On the 24th of December I arrived at Lansdowne Park, (or, in the
language of the country, “Bungee.”) Goulburn Plains, the residence
of Mr. Bradley; and although the days previous had been sultry and
oppressive, this was so cold as to make it agreeable to see a large
wood-fire blazing on the parlour hearth, giving the close of day the
appearance of a Christmas-eve at home, although in this country it
was the height of the summer season; but such atmospherical
changes occasionally take place in the colony.
The elegant drooping manna-trees (Eucalyptus mannifera) were
numerous, and at this season secreted the peculiar saccharine
mucilaginous substance called manna, which, in greater or less
quantities, was lying upon the ground beneath them, or upon their
leaves, trunks, and branches, in small white flakes, resembling bits
of starch. The taste of this secretion is sweet and mucilaginous,
having a greater or less aperient effect on different individuals; it is
quite a sweetmeat, and seems to consist of mucilage, sugar, and
probably some magnesia: although it readily acts as an aperient on
some persons, upon others it produces no effect; it does not dissolve
in the sun, but, on the contrary, becomes dryer and of harder
consistence, by exposure; rain dissolves it, but more secretion of it
takes place after wet than during a continuance of dry weather.
Many of the colonists supposed the manna was secreted from the
leaves of the tree, but from the foliage having a strong camphorated
taste and odour, which the manna has not in the slightest degree, it
was not probable; others again supposed it to proceed from the
nectaries of the flowers, which are white, growing in clusters, and
give to the tree a beautiful appearance when in bloom, attracting
multitudes of parroquets. This tree, similar to the other Eucalypti,
secretes a red gum, both spontaneously and in larger quantities, on
incisions being made on the trunk. Birds and several insects feed
upon the manna; among others the “Galang, galang,” as they are
named in the language of the country, the “locust” of the colonists,
of which insects, as I have before said, the aborigines declare it to
be the excrement.
The tree is called in the aboriginal language “Bartoman,” and the
manna is named “Cú ningaban;” it is collected and eaten by the
natives. The growth of the tree, when young, is graceful and
elegant; the bark is covered with a whitish powder, which readily
rubs off upon the fingers, and the bark underneath is of a greyish
colour; the bark of the “white gum” (Eucalyptus species) resembles
this tree, but may be distinguished by not having a black butt like
the manna-tree. On examining the tree to ascertain positively from
what part of it the manna was secreted, I found in several that the
manna exuded in a liquid form in minute drops from the bark, and
then concreted; on some it had oozed out and had concreted upon
the trunk in large thin flakes; it exuded about the consistence of
syrup, and in taste was sweet; when secreted from the branches it
falls from those above, upon the leaves, &c. of others beneath, and
upon the ground, where, during a plentiful season, a large quantity
may be collected.
The rain that had fallen the day previous to my examination of
these trees, and the heat of the sun causing a quantity of manna to
exude from them, its mode of secretion could be more readily
distinguished. It is usually secreted about the commencement of
December; but it depends on the weather whether the secretion is
in greater or less quantity: this season it was abundant.

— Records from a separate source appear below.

/-
Copyright (c) 2026 the pub-hodgecm-mathlib formalisation cell (harness21).  Prover seat hodgecm-mathlib-LA2-p02 (g7), organ payer of half-A line L2
(«M-152» SEQUEL ★ chain, part F4; map LA2-p03 (g9) 2026-09-03T05:57Z), 2026-09-03.  THEOREMS ONLY (no definition, no named fact, no `sorry`, no instance,
no notation).  `--supports stmt-HodgeConjecture-24832 --as helper`.
-/
import Summits.HodgeConjecture.CorCM.HypLiu418.A3Liu418FaceTypes
import Summits.HodgeConjecture.CorCM.HypLiu418.A3Liu418GSFrobeniusOfThmD6
import Summits.HodgeConjecture.HodgeConjecture.Theorems.A3Liu418Mult1AtFace
import Summits.HodgeConjecture.HodgeConjecture.Theorems.A3Liu418S34OfGS
import Literature.AlgebraicGeometry.ShimuraVarieties.UnitaryBallH1RestrictionToSpecialCurvesHolds
import Literature.NumberTheory.Automorphic.Liu2021.AppendixC.Thm415PinnedOfFrobenius
import Literature.NumberTheory.Automorphic.Liu2021.AppendixC.OmegaHomPullback
import Literature.NumberTheory.Automorphic.Liu2021.AppendixC.SeesawSource
import HarnessLib

/-!
# F4 — [Liu2021, Thm. 4.15] PINNED AT THE FACE from the one-curve statement [Liu2021, Thm. D.6 (1)] (`thmD6OneCurveCUF`) and the route item `H413`,
# Theorems-side (importable), sorry-free — the `Lines/a3_liu418` face glue as ONE theorem

Cell hodgecm-mathlib FLOOR 0, programme P6, crux `hLiu418` = `stmt-HodgeConjecture-24832`; «M-152» SEQUEL ★ chain (LA2-p03 (g9) map 2026-09-03T05:57Z:
F1 ★ `F0P6LD1StubS1FactsOfA2P` #73-of-letter, F2 ★ `F0P6LD2StubS1bFactsOfA2P` #74R-of-letter, F3 the F0 folds → `thmD6OneCurveCUF`-of-letter, **F4 = this file**,
F5 the ★ conditional closer `HLiu418_of_h415 (F4 (F3 h♮) h413) h21 h413` of `…HCCMUnconditional.HLiu418` from ONE printed letter + the route items).
Namespace `Summit.HodgeConjecture.HodgeConjecture.Cruxes.HLiu418.A3Liu418Thm415AtFaceOfThmD6`.

WHAT IS PROVED (one closed theorem, axioms TRIO):
* `thm415AtFace_of_thmD6 : thmD6OneCurveCUF → HCCMUnconditional.H413 → Thm415AtFace` — the registry `Lines/a3_liu418.lean` (v22) composition
  `stub_thm415AtFace h413 := thm415AtFace_of_R0_S stub_R0_frobeniusToPinned (thm415FrobeniusAtFace_of_split (stub_MULT1 h413) stub_S34 stub_S5)` with its
  `stub_D6 : thmD6OneCurveCUF` (the registry's one `sorry`, :631) turned into the HYPOTHESIS `hD6`, written as ONE tactic proof over the ★ sources so that NONE of the
  registry's face-closure `def`s (`S5Transfer`, `Thm415Frobenius`, `R0FrobeniusToPinned`, `Thm415FrobeniusAtFace`, `FacePin`∕`FacePinData`, `Mult1AtFace`, `S34AtFace` —
  `Lines` decls, consumed by nobody here) needs a Theorems twin: (R0) ★ `AppendixC.thm415Pinned_of_frobenius` at the face object `obj ∈ 𝒜(ν)` (its Frobenius-form CM
  hypothesis discharged by `Def45.IsCMCharacterMuAlgHecke.isCMCharacterMuAlg` on `RestOne.datum … obj`, as in `thm415AtFace_of_R0_S` :675), then the generic glue of
  `thm415Frobenius_of_split` (:462) inlined at the face: MULT1 ★ `mult1AtFace_of_h413 h413` (A-p09 k21, p650508), S34 ★ `s34SomeSource_CV_of_GS'` (A-p09 GS-8 ed. 2,
  p706204) fed III-8′ ★ `UnitaryBallUniformisationDatum.mr92Prop6Source` and GS-6 ★ `frobeniusActsByGS_of_thmD6 hD6` (the (β) decomposition road, p748737), S5 ★
  `AppendixC.towerRep_eq_smul_of_span_of_pull_ne_zero` (A-p18 k19).  The seesaw-source PIN is taken TRIVIAL (`Pin := ⊤`): the registry pins the source to exclude junk from
  the REGISTERED HYPOTHESIS `S34AtFace`; here S34 is DERIVED (from GS-6), so the pin restricts nothing the proof uses.

HONEST SCOPE.  This file BOOKS NOTHING: no registered stub of `a3_liu418` ∕ `d6_cm_curve` ∕ `F0_AlbCm` is touched, no printed citation is discharged; it makes the implication
«[Thm. D.6 (1)] for one curve + [Prop. 4.13] (route item `H413`) ⇒ [Thm. 4.15] pinned at the face» a kernel-checked ★ theorem importable from `Theorems/` (F5 consumes it).
HC_CM is proved only modulo the 7 printed citations (2 remaining: hLiu418 = stmt-HodgeConjecture-24832, h413 = stmt-HodgeConjecture-24833) until rung 0 closes.

## References
* [Liu2021] Y. Liu, Camb. J. Math. 9 (2021) = arXiv:2102.11518: Thm. 4.15 (FJcycle.tex l. 2177–2182) and its proof p. 51 (l. 2185–2213, fn. 9); Prop. 4.13 (l. 2110–2131);
  §4.2 (l. 2162–2174); Def. 4.5 (2) (l. 1952); App. D Rem. D.5 (p. 131), Thm. D.6 (1) (p. 132), Prop. D.8 (p. 135), Cor. D.9 (p. 138).
* [MurtyRamakrishnan1992] V. K. Murty, D. Ramakrishnan, §5 Prop. 6 p. 460, Lemma A p. 461, Lemma B p. 462.
* [SerreTate1968] J.-P. Serre, J. Tate, Ann. of Math. 88 (1968), §1, §7 Thm. 10–11 (Frobenius density step of (R0), context).
* [Milne2005ShimuraVarieties] J. Milne, Clay Math. Proc. 4 (2005), Thm. 13.6 p. 118 (morphisms of Shimura varieties, the seesaw source).
-/

set_option autoImplicit false
-- the mandated namespace has the single-problem summit's repeated segment (`HodgeConjecture.HodgeConjecture`)
set_option linter.dupNamespace false

noncomputable section

namespace Summit.HodgeConjecture.HodgeConjecture.Cruxes.HLiu418.A3Liu418Thm415AtFaceOfThmD6

open scoped TensorProduct Matrix
open NumberField NumberField.InfinitePlace
open HodgeCM.Model HodgeCM.Model.LiuIndex HodgeCM.Model.TowerCarrier
open Summit.HodgeConjecture.CorCM.Model
open Literature.AlgebraicGeometry.Motives (CMType AbelianVariety)
open Literature.AlgebraicGeometry.ShimuraVarieties.UnitaryCanonicalModel
open Literature.NumberTheory.ComplexMultiplication
open Literature.NumberTheory.Automorphic
open Literature.NumberTheory.Automorphic.Liu2021 Literature.NumberTheory.Automorphic.Liu2021.AppendixC
open Literature.NumberTheory.Automorphic.Liu2021.AppendixC.RestOne
open Literature.AlgebraicGeometry.Liu2021 (IsAdmissibleElement)
open Summit.HodgeConjecture.CorCM.Lines.A3Liu418
open Summit.HodgeConjecture.CorCM.HypLiu418

set_option synthInstance.maxHeartbeats 400000 in
set_option maxHeartbeats 8000000 in
-- (the face-closure statements `Thm415AtFace` ∕ `Thm415Pinned` and the ★ heads `mult1AtFace_of_h413` ∕ `s34SomeSource_CV_of_GS'` are 20-binder telescopes over the
--  model՚s `CV ∕ UV ∕ TV` carriers; the budget is the registry՚s own for the same glue split in two (`a3_liu418` :553–:690))
/-- **[Liu2021, Thm. 4.15] PINNED AT THE FACE (`Thm415AtFace`) from [Thm. D.6 (1)] for the one curve (`hD6 : thmD6OneCurveCUF`) and the route item `H413`.**
For every canonical-model datum `hDel`, every face `(F, ι₁, V, a, Φ)` with `ι₁ ∈ Φ` and `[F:ℚ] ≥ 6`, every conjugate-symplectic weight-one `ν`, every `(ℓ, ι′)`, every object
`obj ∈ 𝒜(ν)` and every étale Hecke datum `X` induced by the Albanese translates `T_V`, the Galois group acts on the `ω(ν,ε,χ)`-Hom-space of `ℚ̄_ℓ ⊗ H¹_ét(Sh(V)_∞)`
through `ν^{alg}` read on `(A_ν, i_ν)` (`Thm415Pinned`).  PROOF (the `a3_liu418` v22 registry composition `stub_thm415AtFace`, its one `sorry` `stub_D6` made the
hypothesis): (R0) ★ `thm415Pinned_of_frobenius` «Frobenius-dense ⇒ all σ» at `(A_ν, i_ν) := RestOne.AμOne ∕ iOne … obj`, CM hypothesis by
`Def45.IsCMCharacterMuAlgHecke.isCMCharacterMuAlg`; its Frobenius-form input is glued exactly as `thm415Frobenius_of_split`: fix `(ε, χ)`; if the Hom-space is zero take
`S := ∅`; else pick `f₀ ≠ 0`, S34 (★ `s34SomeSource_CV_of_GS'` over III-8′ ★ `mr92Prop6Source` and GS-6 ★ `frobeniusActsByGS_of_thmD6 hD6`, trivial pin) gives a seesaw
source `s` with `pull f₀ ≠ 0` whose Frobenii act by `(ι′ ν^{alg}(ϖ_v))⁻¹` off a finite `S`; S5 (★ `towerRep_eq_smul_of_span_of_pull_ne_zero`) transfers the scalar to `f₀`
(MULT1 ★ `mult1AtFace_of_h413 h413` = «`f₀` spans»), and every `f = b • f₀` follows by linearity.
[cite: Liu2021, Thm. 4.15 (FJcycle.tex l. 2177–2182), proof p. 51 (l. 2185–2213) with fn. 9; Prop. 4.13 (l. 2110–2131); Def. 4.5 (2) (l. 1952); App. D Thm. D.6 (1) p. 132, Rem. D.5 p. 131]
[cite: MurtyRamakrishnan1992, §5 Prop. 6 p. 460] [cite: Milne2005ShimuraVarieties, Thm. 13.6 p. 118] [cite: SerreTate1968, §1] -/
theorem thm415AtFace_of_thmD6 (hD6 : thmD6OneCurveCUF)
    (h413 : Summit.HodgeConjecture.HodgeConjecture.Theses.HCCMUnconditional.H413) : Thm415AtFace := by
  intro hDel F _ h6 ι₁ V a Φ hΦ ν hν hw ℓ _ X ι' obj hX
  refine thm415Pinned_of_frobenius (CV hDel F V Φ) (UV hDel F V a Φ) ℓ X ι' ν hν
    (RestOne.AμOne (AlgHom.id ℚ _) ι₁ hν hw (CarN F ι₁ ν hν) obj) (RestOne.iOne (AlgHom.id ℚ _) ι₁ hν hw (CarN F ι₁ ν hν) obj)
    (Def45.IsCMCharacterMuAlgHecke.isCMCharacterMuAlg (RestOne.datum (AlgHom.id ℚ _) ι₁ hν hw (CarN F ι₁ ν hν) obj).isCMCharacter) ?_
  -- [Thm 4.15] in Frobenius form at the face: MULT1 (`h413`) + S34 (GS-6 of `hD6`, III-8′) + S5, glued as in the registry's `thm415Frobenius_of_split`
  intro hn hw' ε hε χ
  classical
  by_cases h0 : ∀ f ∈ X.omegaHom ι' ((UV hDel F V a Φ).rho ν hν ε χ), f = 0
  · refine ⟨∅, Set.finite_empty, ?_⟩
    intro v _ 𝔓 _ σ _ f hf w
    rw [h0 f hf]
    simp
  · push Not at h0
    obtain ⟨f₀, hf₀, hne⟩ := h0
    -- MULT1 at the face from the route item `H413` (★ A-p09 k21)
    have h1 := mult1AtFace_of_h413 h413 hDel F h6 V a Φ hΦ ν hν hw ℓ X ι' hX
    -- S34 at the face from III-8′ (★ MR92 Prop. 6 on the ball) and GS-6 derived from `hD6` (★ (β) road); the seesaw-source pin is trivial here
    have h34 := s34SomeSource_CV_of_GS'
      (fun D => Literature.AlgebraicGeometry.ShimuraVarieties.UnitaryBallUniformisationDatum.mr92Prop6Source D)
      (frobeniusActsByGS_of_thmD6 hD6) hDel F h6 V a Φ hΦ ν hν hw ℓ X ι' hX (fun _ _ => True)
      (fun _ _ _ _ _ _ _ _ _ => trivial)
    obtain ⟨s, hs, S, hSfin, hS⟩ := h34 hn hw' ε hε χ f₀ hf₀ hne
    refine ⟨S, hSfin, ?_⟩
    intro v hv 𝔓 h𝔓 σ hσ f hf w
    obtain ⟨b, rfl⟩ := h1 hn hw' ε hε χ f₀ hf₀ f hf hne
    -- S5: transfer the Frobenius scalar from the source Hom-space to `f₀` (★ A-p18 k19)
    have key := towerRep_eq_smul_of_span_of_pull_ne_zero s.Cₛ (CV hDel F V Φ) s.Tₛ (TV hDel F h6 V Φ) s.φ s.hφ s.hK₀
      s.M.toEtaleTowerHom ℓ X s.Xₛ hX s.hXₛ ι' ((UV hDel F V a Φ).rho ν hν ε χ) σ _ f₀ hf₀
      (fun g hg => h1 hn hw' ε hε χ f₀ hf₀ g hg hne) hs (hS v hv 𝔓 h𝔓 σ hσ) w
    rw [LinearMap.smul_apply, map_smul, key, smul_comm]

end Summit.HodgeConjecture.HodgeConjecture.Cruxes.HLiu418.A3Liu418Thm415AtFaceOfThmD6

end
import Mathlib.Combinatorics.SimpleGraph.Sum
import Mathlib.Data.Finset.Sum
import Mathlib.Logic.Equiv.Fin.Basic
import Mathlib.Combinatorics.SimpleGraph.Coloring.Vertex
import Mathlib.Combinatorics.Pigeonhole
import Literature.ModelTheory.FiniteModelTheory.CohomologicalConsistencyThreeColouringProofs
import HarnessLib

/-!
# Transfer of sparsity along isomorphisms and disjoint unions; `K_{d,d}` on `Fin (2d)`

Topic `Literature/Combinatorics/SimpleGraph`.  Elementary plumbing for assembling the fooling
graphs of Conneryd–Ghannane–Pang 2025, Theorem 6.1, out of two lifts (`GraphLifts.lean`): the
graph on `Fin n` is `(L₁ ⊕g L₂).comap e` for a bijection `e`, and we need to move
`IsSparse` (Def. 6.3), degrees and (non-)colourability across `⊕g` and the isomorphism.

* `card_edgesIn_iso`, `IsSparse.of_iso` — sparsity is invariant under isomorphism;
* `card_edgesIn_sum_le`, `IsSparse.sum` — a disjoint union of `(s, ε)`-sparse graphs is
  `(s, ε)`-sparse (traces `Finset.toLeft` / `Finset.toRight` from Mathlib);
* `exists_independent_of_colorable` — an `m`-colourable graph on `> m(t-1)` vertices has an
  independent `t`-set (pigeonhole);
* `completeBipartiteFin d` — Mathlib's `completeBipartiteGraph (Fin d) (Fin d)` (`K_{d,d}`)
  transported to `Fin (2d)` along `finSumFinEquiv`; a simple `d`-regular graph on `2d` vertices
  for every `d` (`degree_completeBipartiteGraph_inl/inr`, `degree_completeBipartiteFin`), our
  second base graph.

## References

* [folklore].
* [ConnerydGhannanePang2025] arXiv:2511.17272, §6 (where the assembled graphs are used).
-/

namespace Literature.Combinatorics.SimpleGraph

open Finset
open Literature.ModelTheory.FiniteModelTheory.ConnerydGhannanePang (edgesIn mem_edgesIn IsSparse)

/-! ### Isomorphisms -/

section Iso

variable {V V' : Type*} [Fintype V] [DecidableEq V] [Fintype V'] [DecidableEq V']
  {G : _root_.SimpleGraph V} {G' : _root_.SimpleGraph V'} [DecidableRel G.Adj] [DecidableRel G'.Adj]

/-- Edges inside `U` correspond to edges inside `φ(U)`. [folklore] -/
theorem card_edgesIn_iso (φ : G ≃g G') (U : Finset V) :
    (edgesIn G U).card = (edgesIn G' (U.map φ.toEquiv.toEmbedding)).card := by
  refine Finset.card_bij (fun e _ => Sym2.map φ e) (fun e he => ?_) (fun e _ e' _ h => ?_) fun e' he' => ?_
  · rw [mem_edgesIn] at he ⊢
    refine ⟨(SimpleGraph.Iso.map_mem_edgeSet_iff φ).2 he.1, fun y hy => ?_⟩
    obtain ⟨x, hx, rfl⟩ := Sym2.mem_map.1 hy
    exact Finset.mem_map.2 ⟨x, he.2 x hx, rfl⟩
  · exact Sym2.map.injective φ.toEquiv.injective h
  · refine ⟨Sym2.map φ.symm e', ?_, ?_⟩
    · rw [mem_edgesIn] at he' ⊢
      refine ⟨(SimpleGraph.Iso.map_mem_edgeSet_iff φ.symm).2 he'.1, fun x hx => ?_⟩
      obtain ⟨y, hy, rfl⟩ := Sym2.mem_map.1 hx
      obtain ⟨u, hu, huy⟩ := Finset.mem_map.1 (he'.2 y hy)
      have : φ.symm y = u := by
        rw [← huy]; exact φ.toEquiv.symm_apply_apply u
      rw [this]; exact hu
    · induction e' using Sym2.ind with
      | h x y => simp

/-- **Sparsity is invariant under isomorphism.** [folklore] -/
theorem IsSparse.of_iso (φ : G ≃g G') {s : ℕ} {ε : ℝ} (h : IsSparse G' s ε) : IsSparse G s ε := by
  intro U hU
  rw [card_edgesIn_iso φ U]
  have := h (U.map φ.toEquiv.toEmbedding) (by rw [Finset.card_map]; exact hU)
  rwa [Finset.card_map] at this

end Iso

/-! ### Disjoint unions -/

section Sum

variable {V₁ V₂ : Type*} [Fintype V₁] [DecidableEq V₁] [Fintype V₂] [DecidableEq V₂]
  {G₁ : _root_.SimpleGraph V₁} {G₂ : _root_.SimpleGraph V₂} [DecidableRel G₁.Adj] [DecidableRel G₂.Adj]

/-- Decidability of adjacency in a disjoint union. [folklore] -/
instance instDecidableRelSumAdj : DecidableRel (G₁ ⊕g G₂).Adj := fun x y => by
  cases x <;> cases y <;> simp only [SimpleGraph.sum_adj] <;> infer_instance

/-- Edges inside `U` in a disjoint union come from edges inside the two traces. [folklore] -/
theorem card_edgesIn_sum_le (U : Finset (V₁ ⊕ V₂)) :
    (edgesIn (G₁ ⊕g G₂) U).card ≤ (edgesIn G₁ U.toLeft).card + (edgesIn G₂ U.toRight).card := by
  classical
  have hsub : edgesIn (G₁ ⊕g G₂) U ⊆
      (edgesIn G₁ U.toLeft).map ⟨Sym2.map Sum.inl, Sym2.map.injective Sum.inl_injective⟩ ∪
        (edgesIn G₂ U.toRight).map ⟨Sym2.map Sum.inr, Sym2.map.injective Sum.inr_injective⟩ := by
    intro e he
    rw [mem_edgesIn] at he
    obtain ⟨hedge, hU⟩ := he
    revert hedge hU
    induction e using Sym2.ind with
    | h x y =>
      intro hedge hU
      rw [_root_.SimpleGraph.mem_edgeSet] at hedge
      rw [Finset.mem_union, Finset.mem_map, Finset.mem_map]
      cases x with
      | inl a =>
        cases y with
        | inl b =>
          left
          refine ⟨s(a, b), (mem_edgesIn G₁).2 ⟨?_, fun z hz => ?_⟩, rfl⟩
          · rw [_root_.SimpleGraph.mem_edgeSet]; exact (SimpleGraph.sum_adj_inl).1 hedge
          · rw [Finset.mem_toLeft]
            refine hU _ ?_
            rcases Sym2.mem_iff.1 hz with rfl | rfl
            · exact Sym2.mem_mk_left _ _
            · exact Sym2.mem_mk_right _ _
        | inr b => exact absurd hedge (SimpleGraph.not_adj_sum_inl_inr a b)
      | inr a =>
        cases y with
        | inl b => exact absurd hedge fun h => SimpleGraph.not_adj_sum_inl_inr b a h.symm
        | inr b =>
          right
          refine ⟨s(a, b), (mem_edgesIn G₂).2 ⟨?_, fun z hz => ?_⟩, rfl⟩
          · rw [_root_.SimpleGraph.mem_edgeSet]; exact (SimpleGraph.sum_adj_inr).1 hedge
          · rw [Finset.mem_toRight]
            refine hU _ ?_
            rcases Sym2.mem_iff.1 hz with rfl | rfl
            · exact Sym2.mem_mk_left _ _
            · exact Sym2.mem_mk_right _ _
  calc (edgesIn (G₁ ⊕g G₂) U).card ≤ _ := Finset.card_le_card hsub
    _ ≤ _ := Finset.card_union_le _ _
    _ = (edgesIn G₁ U.toLeft).card + (edgesIn G₂ U.toRight).card := by
        rw [Finset.card_map, Finset.card_map]

/-- **A disjoint union of `(s, ε)`-sparse graphs is `(s, ε)`-sparse.** [folklore] -/
theorem IsSparse.sum {s : ℕ} {ε : ℝ} (h₁ : IsSparse G₁ s ε) (h₂ : IsSparse G₂ s ε) :
    IsSparse (G₁ ⊕g G₂) s ε := by
  intro U hU
  have hp : U.toLeft.card + U.toRight.card = U.card := Finset.card_toLeft_add_card_toRight
  have hl : U.toLeft.card ≤ s := by omega
  have hr : U.toRight.card ≤ s := by omega
  have e1 : ((edgesIn G₁ U.toLeft).card : ℝ) ≤ (1 + ε) * U.toLeft.card := h₁ U.toLeft hl
  have e2 : ((edgesIn G₂ U.toRight).card : ℝ) ≤ (1 + ε) * U.toRight.card := h₂ U.toRight hr
  have hp' : ((U.toLeft.card + U.toRight.card : ℕ) : ℝ) = U.card := by exact_mod_cast hp
  push_cast at hp'
  calc ((edgesIn (G₁ ⊕g G₂) U).card : ℝ)
      ≤ (((edgesIn G₁ U.toLeft).card + (edgesIn G₂ U.toRight).card : ℕ) : ℝ) := by
        exact_mod_cast card_edgesIn_sum_le U
    _ ≤ (1 + ε) * U.toLeft.card + (1 + ε) * U.toRight.card := by push_cast; linarith
    _ = (1 + ε) * (U.toLeft.card + U.toRight.card) := by ring
    _ = (1 + ε) * U.card := by rw [hp']

end Sum

/-! ### Independent sets from colourings -/

/-- **Pigeonhole**: an `m`-colourable graph on more than `m(t-1)` vertices has an independent
`t`-set (a large colour class). [folklore] -/
theorem exists_independent_of_colorable {V : Type*} [Fintype V] [DecidableEq V]
    {G : _root_.SimpleGraph V} {m t : ℕ} (h : G.Colorable m) (ht : m * (t - 1) < Fintype.card V) :
    ∃ T : Finset V, T.card = t ∧ ∀ u ∈ T, ∀ v ∈ T, ¬ G.Adj u v := by
  classical
  obtain ⟨C⟩ := h
  obtain ⟨y, hy⟩ := Fintype.exists_lt_card_fiber_of_mul_lt_card (f := C) (n := t - 1)
    (by rw [Fintype.card_fin]; exact ht)
  obtain ⟨T, hTsub, hTcard⟩ := Finset.exists_subset_card_eq (s := Finset.univ.filter fun x => C x = y)
    (n := t) (by omega)
  refine ⟨T, hTcard, fun u hu v hv huv => ?_⟩
  have hu' := (Finset.mem_filter.1 (hTsub hu)).2
  have hv' := (Finset.mem_filter.1 (hTsub hv)).2
  exact C.valid huv (hu'.trans hv'.symm)

/-! ### `K_{d,d}` on `Fin (2d)` -/

section CompleteBipartite

variable {V₁ V₂ : Type*} [Fintype V₁] [Fintype V₂]

/-- Decidability of adjacency in Mathlib's complete bipartite graph. [folklore] -/
instance instDecidableRelCompleteBipartiteAdj : DecidableRel (completeBipartiteGraph V₁ V₂).Adj :=
  fun v w => by rw [completeBipartiteGraph_adj]; infer_instance

/-- Left degrees of `completeBipartiteGraph V₁ V₂` are `|V₂|` (not in Mathlib). [folklore] -/
theorem degree_completeBipartiteGraph_inl (v : V₁) :
    (completeBipartiteGraph V₁ V₂).degree (Sum.inl v) = Fintype.card V₂ := by
  classical
  rw [← _root_.SimpleGraph.card_neighborFinset_eq_degree]
  have h : (completeBipartiteGraph V₁ V₂).neighborFinset (Sum.inl v) =
      (Finset.univ : Finset V₂).map ⟨Sum.inr, Sum.inr_injective⟩ := by
    ext w
    rw [_root_.SimpleGraph.mem_neighborFinset, completeBipartiteGraph_adj, Finset.mem_map]
    cases w with
    | inl a => simp
    | inr b => simp
  rw [h, Finset.card_map, Finset.card_univ]

/-- Right degrees of `completeBipartiteGraph V₁ V₂` are `|V₁|` (not in Mathlib). [folklore] -/
theorem degree_completeBipartiteGraph_inr (w : V₂) :
    (completeBipartiteGraph V₁ V₂).degree (Sum.inr w) = Fintype.card V₁ := by
  classical
  rw [← _root_.SimpleGraph.card_neighborFinset_eq_degree]
  have h : (completeBipartiteGraph V₁ V₂).neighborFinset (Sum.inr w) =
      (Finset.univ : Finset V₁).map ⟨Sum.inl, Sum.inl_injective⟩ := by
    ext v
    rw [_root_.SimpleGraph.mem_neighborFinset, completeBipartiteGraph_adj, Finset.mem_map]
    cases v with
    | inl a => simp
    | inr b => simp
  rw [h, Finset.card_map, Finset.card_univ]

end CompleteBipartite

/-- The identification `Fin (2d) ≃ Fin d ⊕ Fin d` (cast to `Fin (d + d)`, then `finSumFinEquiv`).
[folklore] -/
def finTwoMulEquivSum (d : ℕ) : Fin (2 * d) ≃ Fin d ⊕ Fin d :=
  (finCongr (two_mul d)).trans finSumFinEquiv.symm

/-- **`K_{d,d}` ON `Fin (2d)`**: Mathlib's `completeBipartiteGraph (Fin d) (Fin d)` transported
along `finTwoMulEquivSum d` — a simple `d`-regular graph on `2d` vertices for every `d`, used as
a base graph for lifts (a `d`-regular simple graph whose order `2d` satisfies
`gcd(d+1, 2d) ∣ 2`). [folklore] -/
def completeBipartiteFin (d : ℕ) : _root_.SimpleGraph (Fin (2 * d)) :=
  (completeBipartiteGraph (Fin d) (Fin d)).comap (finTwoMulEquivSum d)

/-- Decidability of adjacency in `completeBipartiteFin d`. [folklore] -/
instance completeBipartiteFin.instDecidableRel (d : ℕ) : DecidableRel (completeBipartiteFin d).Adj :=
  fun i j => by unfold completeBipartiteFin; rw [_root_.SimpleGraph.comap_adj]; infer_instance

/-- `completeBipartiteFin d` is isomorphic to `completeBipartiteGraph (Fin d) (Fin d)`. [folklore] -/
def completeBipartiteFinIso (d : ℕ) : completeBipartiteFin d ≃g completeBipartiteGraph (Fin d) (Fin d) :=
  _root_.SimpleGraph.Iso.comap (finTwoMulEquivSum d) _

/-- **`completeBipartiteFin d` is `d`-regular.** [folklore] -/
theorem degree_completeBipartiteFin (d : ℕ) (i : Fin (2 * d)) : (completeBipartiteFin d).degree i = d := by
  classical
  rw [← (completeBipartiteFinIso d).degree_eq i]
  change (completeBipartiteGraph (Fin d) (Fin d)).degree (finTwoMulEquivSum d i) = d
  rcases finTwoMulEquivSum d i with a | b
  · rw [degree_completeBipartiteGraph_inl, Fintype.card_fin]
  · rw [degree_completeBipartiteGraph_inr, Fintype.card_fin]

/-- `completeBipartiteFin d` is `d`-regular. [folklore] -/
theorem isRegularOfDegree_completeBipartiteFin (d : ℕ) : (completeBipartiteFin d).IsRegularOfDegree d :=
  fun i => degree_completeBipartiteFin d i

end Literature.Combinatorics.SimpleGraph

The manna trees had commenced during the latter part of
December, to throw off their outer bark; their trunks, therefore, had
a ragged appearance, and the ground underneath was strewed with
dried crisped pieces which had fallen off, leaving a smooth and
handsome new bark in their place. The black cockatoos
(“Womberong,” and “Bulowla”) were occasionally seen in numbers,
feeding upon the ripe cones of the Banksia, or “honeysuckles;”[123]
and the smaller chattering parroquets were flying about, in
hundreds, and revelling among the Eucalypti trees, which were now
in flower; and, like to the humming-birds, they were extracting
honey from the nectaries of the blossoms. On examining one that
had been shot, the beak was covered, and the mouth filled, with
honey, possessing the peculiar camphorated smell of the leaves and
flowers of the tree, mingled with stamina; the stomach was filled
with a dark, thick honey, among which some quantity of the stamina
of the Eucalyptic flowers were mingled. The Blue Mountain parrot
also sips the nectar from the flowers, as well as from peaches, &c.
The natives, when they kill any of these birds, suck their beaks to
extract the honey with which the mouth is usually filled, and also
recover that collected in the stomach.
The aborigines were now collecting about the farms in expectation
of a feast at the ensuing Christmas festival. I went up to one who
was busily engaged in making an opossum-skin cloak: he sewed the
skins together with the fibres of the bark of the “Stringy Bark” tree
for thread, by first perforating holes in it with a sharp piece of bone,
and then passing the thread through the holes as he proceeded. I
asked him some questions, and then gave him a piece of tobacco:
he asked for two piece tobacco, because “I merry busy, and you ask
me much,” said blackee.
I visited “Northwood,” (distant about six miles from the Plains,)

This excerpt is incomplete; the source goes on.